[Stored dataset items]
**********

import Summits.CriticalPhenomena.CardyFormulaZ2.Theorems.CardyComplexConeEdgePrecompactCollarAgreement

/-!
# Uniform forward response stability from arm domination: the collar summation
(line `qkz-strip-boundary-arm` of crux `CardyComplexCone.EdgePrecompact`, stmt-CriticalPhenomena-11387;
item 5 of the road map for the uniform forward response stability "UFRS", module docstring of
`Theorems/CardyComplexConeEdgePrecompactUniformForwardResponseStability.lean`)

The UFRS clause for ONE Dobrushin domain `D` (verbatim the body of the registered stub
`stub_uniformForwardResponseStability` at `D`) is derived here from four explicit hypotheses, which
isolate exactly what remains to be proved and for which class of domains it can be
(`ufrs_of_armDomination`, registered sub-goal; a CONDITIONAL theorem — its hypotheses (H₁), (H₂),
(H₂') are not proved in the tree, (H₃) is a genuine restriction on `D`):

* (H₁) ARM DOMINATION (deterministic; items 3–4 of the road map, the planar topology of the strands
  of `…EdgePrecompactUFRSStrands.lean` / `…UFRSFailureStructure.lean`, NOT proved): there are two
  families of events, `A E w z r R` ("Dobrushin boundary three-arm event of the pair of data
  `E`, `shiftData E w` across the annulus `A(z; r, R)`") and `B E w η ρ` ("two-arm events at the
  marked points"), such that for every `η > 0`, for fine enough admissible data, every forward-response
  failure at a ball `B(E.δ v, ρ)` (`4η ≤ ρ`, centre `2ρ`-deep, shift `‖E.δ w‖ < η`) lies in
  `A E w z (4η) (ρ/2)` for some point `z ∈ D` of the `3η`-collar, or in `B E w η ρ`.
* (Hm) MONOTONICITY of `A` in the annulus: `A E w z r R ⊆ A E w z' r' R'` whenever
  `A(z'; r', R') ⊆ A(z; r, R)` (`dist z' z + r ≤ r'`, `R' + dist z' z ≤ R`) — automatic for
  annulus-crossing events.
* (H₂) BOUNDARY THREE-ARM DECAY with exponent `1 + α` (probabilistic; the flat case is the tree's
  `Z2HalfPlane.real_threeArm_le`, Lawler–Schramm–Werner 2002, Appendix A; its transfer to `D` is NOT
  proved and is where the geometry of `∂D` near the box enters): `P(A E w z r R) ≤ C (r/R)^{1+α}` for
  centres `z` within `r` of `Dᶜ`, shifts `‖E.δ w‖ < r`, fine enough data; and (H₂') decay `C (η/ρ)^α` of
  `B E w η ρ`.
* (H₃) BOX COUNT of `∂D` (the RESTRICTION on `D`): the `3η`-collar of `D` is covered by at most
  `L η^{-s}` balls of radius `η`, with `s < 1 + α` (rectifiable boundaries: `s = 1`).

Conclusion: the UFRS clause for `D`. Proof: cover the collar (H₃), move each dominating event to a
covering centre (Hm: annulus `A(z'; 5η, ρ/2 - η) ⊆ A(z; 4η, ρ/2)`), union bound
`P ≤ L η^{-s} · C (20 η/ρ)^{1+α} + C (η/ρ)^α`, which tends to `0` with `η` since `1 + α - s > 0`.
This is the summation of item 5; item 6 of the road map explains why (H₃) with `s < 1 + α` fails
for rough Jordan curves and what should replace the union bound there.

References: G. F. Lawler, O. Schramm, W. Werner, Electron. J. Probab. 7 (2002), Appendix A;
P. Nolin, Electron. J. Probab. 13 (2008), §4; S. Smirnov, C. R. Acad. Sci. Paris 333 (2001), §2.
-/

namespace Summit.CriticalPhenomena.CardyFormulaZ2.Cruxes.EdgePrecompact.QkzStripBoundaryArm

open MeasureTheory Filter Set Metric
open scoped Topology BigOperators Pointwise
open Literature.Probability.LatticeModels Literature.Probability.Percolation
open Literature.Probability.RandomPlanarGeometry (DobrushinDomain)
open Summit.CriticalPhenomena.CardyFormulaZ2.Theses.CardyComplexCone

noncomputable section

/-! ## Two elementary facts -/

/-- A point of a compact `K` with `cthickening (2ρ) K ⊆ D` is `2ρ`-deep in `D`. -/
theorem two_rho_le_infDist (D : DobrushinDomain) {K : Set ℂ} {ρ : ℝ}
    (hρK : cthickening (2 * ρ) K ⊆ D.carrier) {z : ℂ} (hz : z ∈ K) :
    2 * ρ ≤ infDist z D.carrierᶜ := by
  have hne : D.carrierᶜ.Nonempty := by
    obtain ⟨r, hr⟩ := D.isBounded.subset_closedBall 0
    refine ⟨((|r| + 1 : ℝ) : ℂ), fun h => ?_⟩
    have h1 := hr h
    rw [mem_closedBall, dist_zero_right, Complex.norm_real, Real.norm_eq_abs,
      abs_of_pos (by positivity : (0:ℝ) < |r| + 1)] at h1
    linarith [le_abs_self r]
  refine (le_infDist hne).2 fun y hy => ?_
  by_contra hlt
  rw [not_le] at hlt
  exact hy (hρK (mem_cthickening_of_dist_le y z (2 * ρ) K hz (by rw [dist_comm]; exact hlt.le)))

/-- The rate of the collar summation tends to zero with `η`: for `0 < α`, `s < 1 + α`,
`M η^{1+α-s} + C (η/ρ)^α → 0` as `η → 0⁺`. -/
theorem tendsto_collarRate {M C ρ α s : ℝ} (hα : 0 < α) (hs : s < 1 + α) :
    Tendsto (fun η : ℝ => M * η ^ (1 + α - s) + C * (η / ρ) ^ α) (𝓝[>] 0) (𝓝 0) := by
  have h1 : Tendsto (fun η : ℝ => η ^ (1 + α - s)) (𝓝 0) (𝓝 0) := by
    have := (Real.continuousAt_rpow_const 0 (1 + α - s) (Or.inr (by linarith))).tendsto
    rwa [Real.zero_rpow (by linarith)] at this
  have h2 : Tendsto (fun η : ℝ => (η / ρ) ^ α) (𝓝 0) (𝓝 0) := by
    have hc : Tendsto (fun η : ℝ => η / ρ) (𝓝 0) (𝓝 (0 / ρ)) := tendsto_id.div_const ρ
    rw [zero_div] at hc
    have := (Real.continuousAt_rpow_const 0 α (Or.inr hα.le)).tendsto.comp hc
    rwa [Function.comp_def, Real.zero_rpow hα.ne'] at this
  have := (h1.const_mul M).add (h2.const_mul C)
  rw [mul_zero, mul_zero, add_zero] at this
  exact this.mono_left nhdsWithin_le_nhds

/-! ## The summation theorem -/

/-- **UFRS for `D` from arm domination, boundary three-arm decay and a box count of `∂D`**
(registered sub-goal `ufrs_of_armDomination` of stmt-CriticalPhenomena-11387; item 5 of the UFRS
road map; CONDITIONAL on its hypotheses (H₁) arm domination, (Hm) monotonicity, (H₂)/(H₂') arm
decay, (H₃) box count — see the module docstring). The conclusion is verbatim the clause of
`stub_uniformForwardResponseStability` at the domain `D`. -/
theorem ufrs_of_armDomination : ∀ (D : DobrushinDomain) (A : DiscreteDobrushin → Site 2 → ℂ → ℝ → ℝ → Set (BondConfig (Site 2))) (B : DiscreteDobrushin → Site 2 → ℝ → ℝ → Set (BondConfig (Site 2))) (C α L s : ℝ), 0 < α → s < 1 + α → (∀ η > (0:ℝ), ∃ δ₀ > (0:ℝ), ∀ E : DiscreteDobrushin, E.Ω = D.carrier → E.IsZdAdmissible → E.δ < δ₀ → ∀ (v w : Site 2) (ρ : ℝ), 4 * η ≤ ρ → 2 * ρ ≤ infDist (meshPoint E.δ v) D.carrierᶜ → ‖meshPoint E.δ w‖ < η → ∀ ω : BondConfig (Site 2), (¬ ∀ a a' : Site 2 × Fin 4, ((E.IsStartCorner a ∧ (shiftData E w).IsStartCorner a') ∨ (a = a' ∧ medialPoint E.δ (cSrc a) ∈ ball (meshPoint E.δ v) ρ ∧ medialPoint E.δ (cTgt a) ∉ ball (meshPoint E.δ v) ρ)) → ∀ n : ℕ, (∀ i < n, medialPoint E.δ (cTgt (cornerOrbit (E.bcBondConfig ω) a i)) ∉ ball (meshPoint E.δ v) ρ ∧ E.IsInnerFace (cFace (cornerOrbit (E.bcBondConfig ω) a (i + 1)))) → medialPoint E.δ (cTgt (cornerOrbit (E.bcBondConfig ω) a n)) ∈ ball (meshPoint E.δ v) ρ → ∃ n' : ℕ, (∀ i < n', medialPoint E.δ (cTgt (cornerOrbit ((shiftData E w).bcBondConfig ω) a' i)) ∉ ball (meshPoint E.δ v) ρ ∧ (shiftData E w).IsInnerFace (cFace (cornerOrbit ((shiftData E w).bcBondConfig ω) a' (i + 1)))) ∧ cornerOrbit ((shiftData E w).bcBondConfig ω) a' n' = cornerOrbit (E.bcBondConfig ω) a n ∧ ∑ i ∈ Finset.range n', turnOf ((shiftData E w).bcBondConfig ω) (cornerOrbit ((shiftData E w).bcBondConfig ω) a' i) = ∑ i ∈ Finset.range n, turnOf (E.bcBondConfig ω) (cornerOrbit (E.bcBondConfig ω) a i)) → (∃ z ∈ D.carrier, infDist z D.carrierᶜ < 3 * η ∧ ω ∈ A E w z (4 * η) (ρ / 2)) ∨ ω ∈ B E w η ρ) → (∀ (E : DiscreteDobrushin) (w : Site 2) (z z' : ℂ) (r r' R R' : ℝ), dist z' z + r ≤ r' → R' + dist z' z ≤ R → A E w z r R ⊆ A E w z' r' R') → (∀ r R : ℝ, 0 < r → r < R → ∃ δ₀ > (0:ℝ), ∀ E : DiscreteDobrushin, E.Ω = D.carrier → E.IsZdAdmissible → E.δ < δ₀ → ∀ (w : Site 2) (z : ℂ), ‖meshPoint E.δ w‖ < r → infDist z D.carrierᶜ ≤ r → (bondPercolation (zdGraph 2) half).real (A E w z r R) ≤ C * (r / R) ^ (1 + α)) → (∀ η ρ : ℝ, 0 < η → η < ρ → ∃ δ₀ > (0:ℝ), ∀ E : DiscreteDobrushin, E.Ω = D.carrier → E.IsZdAdmissible → E.δ < δ₀ → ∀ w : Site 2, ‖meshPoint E.δ w‖ < η → (bondPercolation (zdGraph 2) half).real (B E w η ρ) ≤ C * (η / ρ) ^ α) → (∀ η : ℝ, 0 < η → η ≤ 1 → ∃ S : Finset ℂ, (S.card : ℝ) ≤ L * η ^ (-s) ∧ ∀ z ∈ D.carrier, infDist z D.carrierᶜ < 3 * η → ∃ z' ∈ S, dist z' z ≤ η) → ∀ K : Set ℂ, IsCompact K → K ⊆ D.carrier → ∀ ρ > (0:ℝ), cthickening (2 * ρ) K ⊆ D.carrier → ∀ ε > (0:ℝ), ∃ η > (0:ℝ), ∃ δ₀ > (0:ℝ), ∀ E : DiscreteDobrushin, E.Ω = D.carrier → E.IsZdAdmissible → E.δ < δ₀ → ∀ v w : Site 2, meshPoint E.δ v ∈ K → ‖meshPoint E.δ w‖ < η → (bondPercolation (zdGraph 2) half).real {ω : BondConfig (Site 2) | ¬ ∀ a a' : Site 2 × Fin 4, ((E.IsStartCorner a ∧ (shiftData E w).IsStartCorner a') ∨ (a = a' ∧ medialPoint E.δ (cSrc a) ∈ ball (meshPoint E.δ v) ρ ∧ medialPoint E.δ (cTgt a) ∉ ball (meshPoint E.δ v) ρ)) → ∀ n : ℕ, (∀ i < n, medialPoint E.δ (cTgt (cornerOrbit (E.bcBondConfig ω) a i)) ∉ ball (meshPoint E.δ v) ρ ∧ E.IsInnerFace (cFace (cornerOrbit (E.bcBondConfig ω) a (i + 1)))) → medialPoint E.δ (cTgt (cornerOrbit (E.bcBondConfig ω) a n)) ∈ ball (meshPoint E.δ v) ρ → ∃ n' : ℕ, (∀ i < n', medialPoint E.δ (cTgt (cornerOrbit ((shiftData E w).bcBondConfig ω) a' i)) ∉ ball (meshPoint E.δ v) ρ ∧ (shiftData E w).IsInnerFace (cFace (cornerOrbit ((shiftData E w).bcBondConfig ω) a' (i + 1)))) ∧ cornerOrbit ((shiftData E w).bcBondConfig ω) a' n' = cornerOrbit (E.bcBondConfig ω) a n ∧ ∑ i ∈ Finset.range n', turnOf ((shiftData E w).bcBondConfig ω) (cornerOrbit ((shiftData E w).bcBondConfig ω) a' i) = ∑ i ∈ Finset.range n, turnOf (E.bcBondConfig ω) (cornerOrbit (E.bcBondConfig ω) a i)} ≤ ε := by
  intro D A B C α L s hα hs hDom hMono hA hB hBox K _hK _hKD ρ hρ hρK ε hε
  set μ := bondPercolation (zdGraph 2) half with hμ
  -- the rate, and a scale `η` at which it is below `ε`
  set M : ℝ := L * (C * (20 / ρ) ^ (1 + α)) with hM
  have hrate := tendsto_collarRate (M := M) (C := C) (ρ := ρ) hα hs
  have hev : ∀ᶠ η in 𝓝[>] (0:ℝ), M * η ^ (1 + α - s) + C * (η / ρ) ^ α < ε :=
    hrate (Iio_mem_nhds hε)
  have hsmall : ∀ᶠ η in 𝓝[>] (0:ℝ), η ∈ Ioo (0:ℝ) (min (ρ / 20) 1) :=
    Ioo_mem_nhdsGT (lt_min (by positivity) one_pos)
  obtain ⟨η, hηε, hη0, hηmin⟩ := (hev.and hsmall).exists
  have hηρ : η < ρ / 20 := lt_of_lt_of_le hηmin (min_le_left _ _)
  have hη1 : η ≤ 1 := (lt_of_lt_of_le hηmin (min_le_right _ _)).le
  -- the mesh threshold
  obtain ⟨δ₁, hδ₁, hDom₁⟩ := hDom η hη0
  obtain ⟨δ₂, hδ₂, hA₂⟩ := hA (5 * η) (ρ / 2 - η) (by positivity) (by linarith)
  obtain ⟨δ₃, hδ₃, hB₃⟩ := hB η ρ hη0 (by linarith)
  obtain ⟨S, hScard, hScov⟩ := hBox η hη0 hη1
  refine ⟨η, hη0, min δ₁ (min δ₂ δ₃), lt_min hδ₁ (lt_min hδ₂ hδ₃), ?_⟩
  intro E hEΩ hE hEδ v w hvK hw
  have hEδ₁ : E.δ < δ₁ := lt_of_lt_of_le hEδ (min_le_left _ _)
  have hEδ₂ : E.δ < δ₂ := lt_of_lt_of_le hEδ ((min_le_right _ _).trans (min_le_left _ _))
  have hEδ₃ : E.δ < δ₃ := lt_of_lt_of_le hEδ ((min_le_right _ _).trans (min_le_right _ _))
  have hv : 2 * ρ ≤ infDist (meshPoint E.δ v) D.carrierᶜ := two_rho_le_infDist D hρK hvK
  -- the covering centres near the collar
  classical
  set S' := S.filter (fun z' => infDist z' D.carrierᶜ ≤ 5 * η) with hS'
  -- domination: the failure event lies in the union of the moved arm events and `B`
  have hsub : {ω : BondConfig (Site 2) | ¬ ∀ a a' : Site 2 × Fin 4, ((E.IsStartCorner a ∧ (shiftData E w).IsStartCorner a') ∨ (a = a' ∧ medialPoint E.δ (cSrc a) ∈ ball (meshPoint E.δ v) ρ ∧ medialPoint E.δ (cTgt a) ∉ ball (meshPoint E.δ v) ρ)) → ∀ n : ℕ, (∀ i < n, medialPoint E.δ (cTgt (cornerOrbit (E.bcBondConfig ω) a i)) ∉ ball (meshPoint E.δ v) ρ ∧ E.IsInnerFace (cFace (cornerOrbit (E.bcBondConfig ω) a (i + 1)))) → medialPoint E.δ (cTgt (cornerOrbit (E.bcBondConfig ω) a n)) ∈ ball (meshPoint E.δ v) ρ → ∃ n' : ℕ, (∀ i < n', medialPoint E.δ (cTgt (cornerOrbit ((shiftData E w).bcBondConfig ω) a' i)) ∉ ball (meshPoint E.δ v) ρ ∧ (shiftData E w).IsInnerFace (cFace (cornerOrbit ((shiftData E w).bcBondConfig ω) a' (i + 1)))) ∧ cornerOrbit ((shiftData E w).bcBondConfig ω) a' n' = cornerOrbit (E.bcBondConfig ω) a n ∧ ∑ i ∈ Finset.range n', turnOf ((shiftData E w).bcBondConfig ω) (cornerOrbit ((shiftData E w).bcBondConfig ω) a' i) = ∑ i ∈ Finset.range n, turnOf (E.bcBondConfig ω) (cornerOrbit (E.bcBondConfig ω) a i)} ⊆
      (⋃ z' ∈ S', A E w z' (5 * η) (ρ / 2 - η)) ∪ B E w η ρ := by
    intro ω hω
    rcases hDom₁ E hEΩ hE hEδ₁ v w ρ (by linarith) hv hw ω hω with ⟨z, hzD, hzcol, hzA⟩ | hωB
    · left
      obtain ⟨z', hz'S, hzz'⟩ := hScov z hzD hzcol
      have hz'S' : z' ∈ S' := by
        rw [hS', Finset.mem_filter]
        refine ⟨hz'S, ?_⟩
        have := infDist_le_infDist_add_dist (x := z') (y := z) (s := D.carrierᶜ)
        linarith
      refine Set.mem_biUnion (Finset.mem_coe.2 hz'S') ?_
      exact hMono E w z z' (4 * η) (5 * η) (ρ / 2) (ρ / 2 - η) (by linarith) (by linarith) hzA
    · exact Or.inr hωB
  -- the union bound
  have hratio : (5 * η) / (ρ / 2 - η) ≤ 20 * η / ρ := by
    rw [div_le_div_iff₀ (by linarith) hρ]
    nlinarith [mul_pos hη0 hρ, mul_pos hη0 hη0]
  have hratio_nn : 0 ≤ (5 * η) / (ρ / 2 - η) := div_nonneg (by positivity) (by linarith)
  have hCnn : 0 ≤ C := by
    -- `C` bounds a probability at admissible data; if no admissible datum existed the bound below is
    -- not needed, so we argue directly from the term we must bound
    by_contra hC
    rw [not_le] at hC
    have h := hB₃ E hEΩ hE hEδ₃ w hw
    have : C * (η / ρ) ^ α < 0 := mul_neg_of_neg_of_pos hC (Real.rpow_pos_of_pos (by positivity) α)
    linarith [measureReal_nonneg (μ := μ) (s := B E w η ρ)]
  have hterm : ∀ z' ∈ S', μ.real (A E w z' (5 * η) (ρ / 2 - η)) ≤ C * (20 * η / ρ) ^ (1 + α) := by
    intro z' hz'
    rw [hS', Finset.mem_filter] at hz'
    refine (hA₂ E hEΩ hE hEδ₂ w z' (by linarith) hz'.2).trans ?_
    exact mul_le_mul_of_nonneg_left
      (Real.rpow_le_rpow hratio_nn hratio (by linarith)) hCnn
  have hcard' : (S'.card : ℝ) ≤ L * η ^ (-s) :=
    le_trans (by exact_mod_cast Finset.card_filter_le _ _) hScard
  have hpow : η ^ (-s) * (20 * η / ρ) ^ (1 + α) = (20 / ρ) ^ (1 + α) * η ^ (1 + α - s) := by
    have h1 : (20 * η / ρ) ^ (1 + α) = (20 / ρ) ^ (1 + α) * η ^ (1 + α) := by
      rw [show 20 * η / ρ = 20 / ρ * η by ring]
      exact Real.mul_rpow (by positivity) hη0.le
    have h2 : η ^ (1 + α - s) = η ^ (1 + α) * η ^ (-s) := by
      rw [sub_eq_add_neg, Real.rpow_add hη0]
    rw [h1, h2]; ring
  have hstep : (S'.card : ℝ) * (C * (20 * η / ρ) ^ (1 + α)) ≤ L * η ^ (-s) * (C * (20 * η / ρ) ^ (1 + α)) :=
    mul_le_mul_of_nonneg_right hcard' (mul_nonneg hCnn (by positivity))
  calc μ.real _ ≤ μ.real ((⋃ z' ∈ S', A E w z' (5 * η) (ρ / 2 - η)) ∪ B E w η ρ) :=
        measureReal_mono hsub
    _ ≤ μ.real (⋃ z' ∈ S', A E w z' (5 * η) (ρ / 2 - η)) + μ.real (B E w η ρ) :=
        measureReal_union_le _ _
    _ ≤ ∑ z' ∈ S', μ.real (A E w z' (5 * η) (ρ / 2 - η)) + C * (η / ρ) ^ α :=
        add_le_add (measureReal_biUnion_finset_le _ _) (hB₃ E hEΩ hE hEδ₃ w hw)
    _ ≤ ∑ _z' ∈ S', C * (20 * η / ρ) ^ (1 + α) + C * (η / ρ) ^ α :=
        add_le_add (Finset.sum_le_sum hterm) le_rfl
    _ = S'.card * (C * (20 * η / ρ) ^ (1 + α)) + C * (η / ρ) ^ α := by
        rw [Finset.sum_const, nsmul_eq_mul]
    _ ≤ L * η ^ (-s) * (C * (20 * η / ρ) ^ (1 + α)) + C * (η / ρ) ^ α :=
        add_le_add hstep le_rfl
    _ = M * η ^ (1 + α - s) + C * (η / ρ) ^ α := by
        rw [hM, show L * η ^ (-s) * (C * (20 * η / ρ) ^ (1 + α)) =
          L * C * (η ^ (-s) * (20 * η / ρ) ^ (1 + α)) by ring, hpow]
        ring
    _ ≤ ε := hηε.le

end

end Summit.CriticalPhenomena.CardyFormulaZ2.Cruxes.EdgePrecompact.QkzStripBoundaryArm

**********

*What you will do*
Every line in the entries above that mentions the word "hEδ₃" must be shown.

*Written response*
  have hEδ₃ : E.δ < δ₃ := lt_of_lt_of_le hEδ ((min_le_right _ _).trans (min_le_right _ _))
    have h := hB₃ E hEΩ hE hEδ₃ w hw
        add_le_add (measureReal_biUnion_finset_le _ _) (hB₃ E hEΩ hE hEδ₃ w hw)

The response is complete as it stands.